import Summits.AtomisticToContinuum.BoseEinsteinCondensation.Theorems.LatticeODLROOffHalfFilling.Negative.SaturationBoundaryLemmas

/-!
# Crux `LatticeODLROOffHalfFilling` — the boundary point `|μ| = 3`: no ODLRO at saturation either

Crux-disprover results for `stmt-AtomisticToContinuum-11033` (route BECGroundStateSOS), part 3b
(parts 1, 2, 3a: `SaturationCertificate.lean`, `SaturationNoLRO.lean`,
`SaturationBoundaryLemmas.lean`), landed from `Cruxes/LatticeODLROOffHalfFilling/Disproof.lean`:

* `groundEnergy_hmu_three`, `bond_mulVec_eq_zero_of_mem` — at `μ = 3` the certificate
  `hmu_decomp` has no `N↓` term: `E₀ = −3|Λ|/2` and the ground space of `H_{L,3}` is the common
  kernel of the bond squares `S⁺_x − S⁺_{x+eᵢ}`;
* `E_mulVec_eq_of_bonds` (walk along bonds, potential `tdist`), `E_mulVec_eq_smul_upVec`,
  `apply_single_eq`, `sumE_mulVec_eq` — `S⁺_x v = λ|⇑⟩` for every site with ONE amplitude
  `λ = v(x↓)`, so `S⁺_tot v = |Λ|λ|⇑⟩` (the ground space is `span{|⇑⟩, |q=0 magnon⟩}`);
* `card_mul_normSq_single_le`, `re_sum_hop_quad_le`, `re_gsf_sum_hop_le` —
  `Re ω_{L,3}(Σ_{x,y}(S¹_xS¹_y + S²_xS²_y)) ≤ 3|Λ|/2`;
* `not_lroAt_three`, `not_lroAt_neg_three`, `abs_lt_three_of_lroAt` — **the ODLRO set of the
  crux's Hamiltonian family is contained in the open interval `(−3, 3)`**: `LROAt μ → |μ| < 3`
  (with `mu0_le_three` of part 2: the window `|μ| < μ₀` of any proof has `μ₀ ≤ 3`, and the
  boundary itself carries no order).
All [folklore].
-/

noncomputable section

namespace Summit.AtomisticToContinuum.BoseEinsteinCondensation.Theorems.LatticeODLROOffHalfFilling.Negative

open Literature.MathematicalPhysics.QuantumLattice Literature.Probability.LatticeModels Matrix Finset
open scoped ComplexOrder BigOperators

section Boundary

variable (L : ℕ) [NeZero L]

/-- `E₀(H_{L,3}) = −3|Λ|/2` (`L ≥ 3`): the certificate `hmu_decomp` at `μ = 3` has no `N↓` term.
[folklore] -/
theorem groundEnergy_hmu_three (hL : 3 ≤ L) :
    (Hmu L 3).groundEnergy = -(3 * Fintype.card (TorusSite 3 L) / 2) := by
  refine le_antisymm (groundEnergy_hmu_le L hL 3) ?_
  have hH : (Hmu L 3).IsHermitian := Hmu_isHermitian L 3
  set ω := (Hmu L 3).groundStateFunctional with hω
  have hE : ω (Hmu L 3) = ((Hmu L 3).groundEnergy : ℂ) := groundStateFunctional_hamiltonian hH
  have h1 : ω 1 = 1 := groundStateFunctional_one hH
  have hQ : ∀ (z : TorusSite 3 L) (i : Fin 3),
      0 ≤ (ω ((E z - E (z + Pi.single i 1))ᴴ * (E z - E (z + Pi.single i 1)))).re := fun z i =>
    (Complex.nonneg_iff.mp (groundStateFunctional_nonneg (Hmu L 3) _)).1
  have hdec := congrArg (fun A => (ω A).re) (hmu_decomp L hL 3)
  simp only [map_add, LinearMap.map_smul, map_sum, smul_eq_mul, h1, mul_one, Complex.add_re,
    Complex.re_ofReal_mul, Complex.re_sum, hE, Complex.ofReal_re] at hdec
  have hsumQ : 0 ≤ ∑ z : TorusSite 3 L, ∑ i : Fin 3,
      (ω ((E z - E (z + Pi.single i 1))ᴴ * (E z - E (z + Pi.single i 1)))).re :=
    Finset.sum_nonneg fun z _ => Finset.sum_nonneg fun i _ => hQ z i
  nlinarith [hdec, hsumQ]

/-- **Kernel of the certificate at `μ = 3`**: every ground vector of `H_{L,3}` is killed by every
bond square, `(S⁺_x − S⁺_{x+eᵢ}) v = 0`. [folklore] -/
theorem bond_mulVec_eq_zero_of_mem (hL : 3 ≤ L) {v : TensorIndex (TorusSite 3 L) 2 → ℂ}
    (hv : v ∈ (Hmu L 3).groundSpace) (x : TorusSite 3 L) (i : Fin 3) :
    (E x - E (x + Pi.single i 1)) *ᵥ v = 0 := by
  rw [mem_groundSpace_iff, groundEnergy_hmu_three L hL, hmu_decomp L hL 3, add_mulVec, add_mulVec,
    smul_mulVec, smul_mulVec, smul_mulVec, one_mulVec,
    show ((3 : ℝ) - 3 : ℝ) = 0 by norm_num, Complex.ofReal_zero, zero_smul, add_zero] at hv
  have h2 : ((1 / 2 : ℝ) : ℂ) • ((∑ z : TorusSite 3 L, ∑ j : Fin 3,
      (E z - E (z + Pi.single j 1))ᴴ * (E z - E (z + Pi.single j 1))) *ᵥ v) = 0 := by
    have := congrArg (fun w => w - (((-(3 * Fintype.card (TorusSite 3 L) / 2) : ℝ) : ℂ)) • v) hv
    simpa using this
  have hhalf : ((1 / 2 : ℝ) : ℂ) ≠ 0 := by norm_num
  have hQv := (smul_eq_zero.mp h2).resolve_left hhalf
  have hquad : ∑ z : TorusSite 3 L, ∑ j : Fin 3,
      star ((E z - E (z + Pi.single j 1)) *ᵥ v) ⬝ᵥ ((E z - E (z + Pi.single j 1)) *ᵥ v) = 0 := by
    have := congrArg (fun w => star v ⬝ᵥ w) hQv
    simpa only [Matrix.sum_mulVec, dotProduct_sum, star_dotProduct_conjTranspose_mul_mulVec,
      dotProduct_zero] using this
  have hnn : ∀ (z : TorusSite 3 L) (j : Fin 3),
      0 ≤ star ((E z - E (z + Pi.single j 1)) *ᵥ v) ⬝ᵥ ((E z - E (z + Pi.single j 1)) *ᵥ v) :=
    fun z j => dotProduct_star_self_nonneg _
  have hz := (Finset.sum_eq_zero_iff_of_nonneg (fun z _ => Finset.sum_nonneg fun j _ => hnn z j)).mp
    hquad x (Finset.mem_univ x)
  have hzi := (Finset.sum_eq_zero_iff_of_nonneg (fun j _ => hnn x j)).mp hz i (Finset.mem_univ i)
  exact dotProduct_star_self_eq_zero.mp hzi

/-- The coordinate "taxicab potential" `Σ_j val((b − a)_j)` used to walk `a` to `b` along bonds.
[folklore] -/
def tdist (a b : TorusSite 3 L) : ℕ := ∑ j : Fin 3, ((b - a) j).val

omit [NeZero L] in
/-- `tdist a b = 0 → a = b`. [folklore] -/
theorem eq_of_tdist_eq_zero {a b : TorusSite 3 L} (h : tdist L a b = 0) : a = b := by
  unfold tdist at h
  have hj : ∀ j : Fin 3, ((b - a) j).val = 0 := fun j =>
    (Finset.sum_eq_zero_iff.mp h) j (Finset.mem_univ j)
  have : b - a = 0 := funext fun j => (ZMod.val_eq_zero _).mp (hj j)
  exact (sub_eq_zero.mp this).symm

/-- One step along `eᵢ` lowers the potential by one (`L ≥ 3`). [folklore] -/
theorem tdist_step (hL : 3 ≤ L) {a b : TorusSite 3 L} {i : Fin 3} (hi : ((b - a) i).val ≠ 0) :
    tdist L (a + Pi.single i 1) b + 1 = tdist L a b := by
  haveI : Fact (1 < L) := ⟨by omega⟩
  unfold tdist
  have key : ∀ j : Fin 3, ((b - (a + Pi.single i 1) : TorusSite 3 L) j).val =
      if j = i then ((b - a) i).val - 1 else ((b - a) j).val := by
    intro j
    by_cases hji : j = i
    · subst hji
      rw [if_pos rfl, Pi.sub_apply, Pi.add_apply, Pi.single_eq_same, ← sub_sub,
        ZMod.val_sub (by rw [ZMod.val_one]; exact Nat.one_le_iff_ne_zero.mpr hi), ZMod.val_one]
      rfl
    · rw [if_neg hji, Pi.sub_apply, Pi.add_apply, Pi.single_eq_of_ne hji, add_zero]
      rfl
  simp only [key]
  rw [← Finset.add_sum_erase _ _ (Finset.mem_univ i),
    ← Finset.add_sum_erase Finset.univ (fun j => ((b - a) j).val) (Finset.mem_univ i), if_pos rfl,
    Finset.sum_congr rfl fun j hj => if_neg (Finset.ne_of_mem_erase hj)]
  have h1 : 1 ≤ ((b - a) i).val := Nat.one_le_iff_ne_zero.mpr hi
  omega

/-- **Propagation along bonds**: if `S⁺_x v = S⁺_{x+eᵢ} v` for all directed bonds then
`S⁺_a v = S⁺_b v` for ALL sites (the torus is connected). [folklore] -/
theorem E_mulVec_eq_of_bonds (hL : 3 ≤ L) {v : TensorIndex (TorusSite 3 L) 2 → ℂ}
    (hC : ∀ (x : TorusSite 3 L) (i : Fin 3), E x *ᵥ v = E (x + Pi.single i 1) *ᵥ v)
    (a b : TorusSite 3 L) : E a *ᵥ v = E b *ᵥ v := by
  suffices h : ∀ (K : ℕ) (a : TorusSite 3 L), tdist L a b = K → E a *ᵥ v = E b *ᵥ v from
    h _ a rfl
  intro K
  induction K with
  | zero => intro a h; rw [eq_of_tdist_eq_zero L h]
  | succ K ih =>
    intro a h
    obtain ⟨i, hi⟩ : ∃ i : Fin 3, ((b - a) i).val ≠ 0 := by
      by_contra hcon
      push Not at hcon
      have : tdist L a b = 0 := Finset.sum_eq_zero fun j _ => hcon j
      omega
    rw [hC a i]
    apply ih
    have := tdist_step L hL hi
    omega

/-- **Structure of ground vectors at `μ = 3`**: `S⁺_x v = v(x↓) · |⇑⟩` for every site `x`, with
`x↓` the configuration with the single down spin at `x`. [folklore] -/
theorem E_mulVec_eq_smul_upVec (hL : 3 ≤ L) {v : TensorIndex (TorusSite 3 L) 2 → ℂ}
    (hv : v ∈ (Hmu L 3).groundSpace) (x : TorusSite 3 L) :
    E x *ᵥ v = v (Function.update (fun _ => 0) x 1) • upVec := by
  have hC : ∀ (y : TorusSite 3 L) (i : Fin 3), E y *ᵥ v = E (y + Pi.single i 1) *ᵥ v := by
    intro y i
    have := bond_mulVec_eq_zero_of_mem L hL hv y i
    rwa [sub_mulVec, sub_eq_zero] at this
  have hall : ∀ y : TorusSite 3 L, E y *ᵥ v = E x *ᵥ v := fun y =>
    E_mulVec_eq_of_bonds L hL hC y x
  have hker : ∀ y : TorusSite 3 L, E y *ᵥ (E x *ᵥ v) = 0 := by
    intro y
    by_cases hyx : y = x
    · subst hyx
      rw [mulVec_mulVec, E_mul_E, zero_mulVec]
    · rw [mulVec_mulVec, E, E, onSite_mul_onSite_comm hyx, ← E, ← E, ← mulVec_mulVec, hall y,
        mulVec_mulVec, E_mul_E, zero_mulVec]
  have key := eq_smul_upVec_of_forall_E_mulVec_eq_zero (E x *ᵥ v) hker
  rw [key, E_mulVec_apply, if_pos rfl]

════

= What to work on =
Among the entries, how many lines contain the word "then"? Give the number alone.

= Reply to the task =
2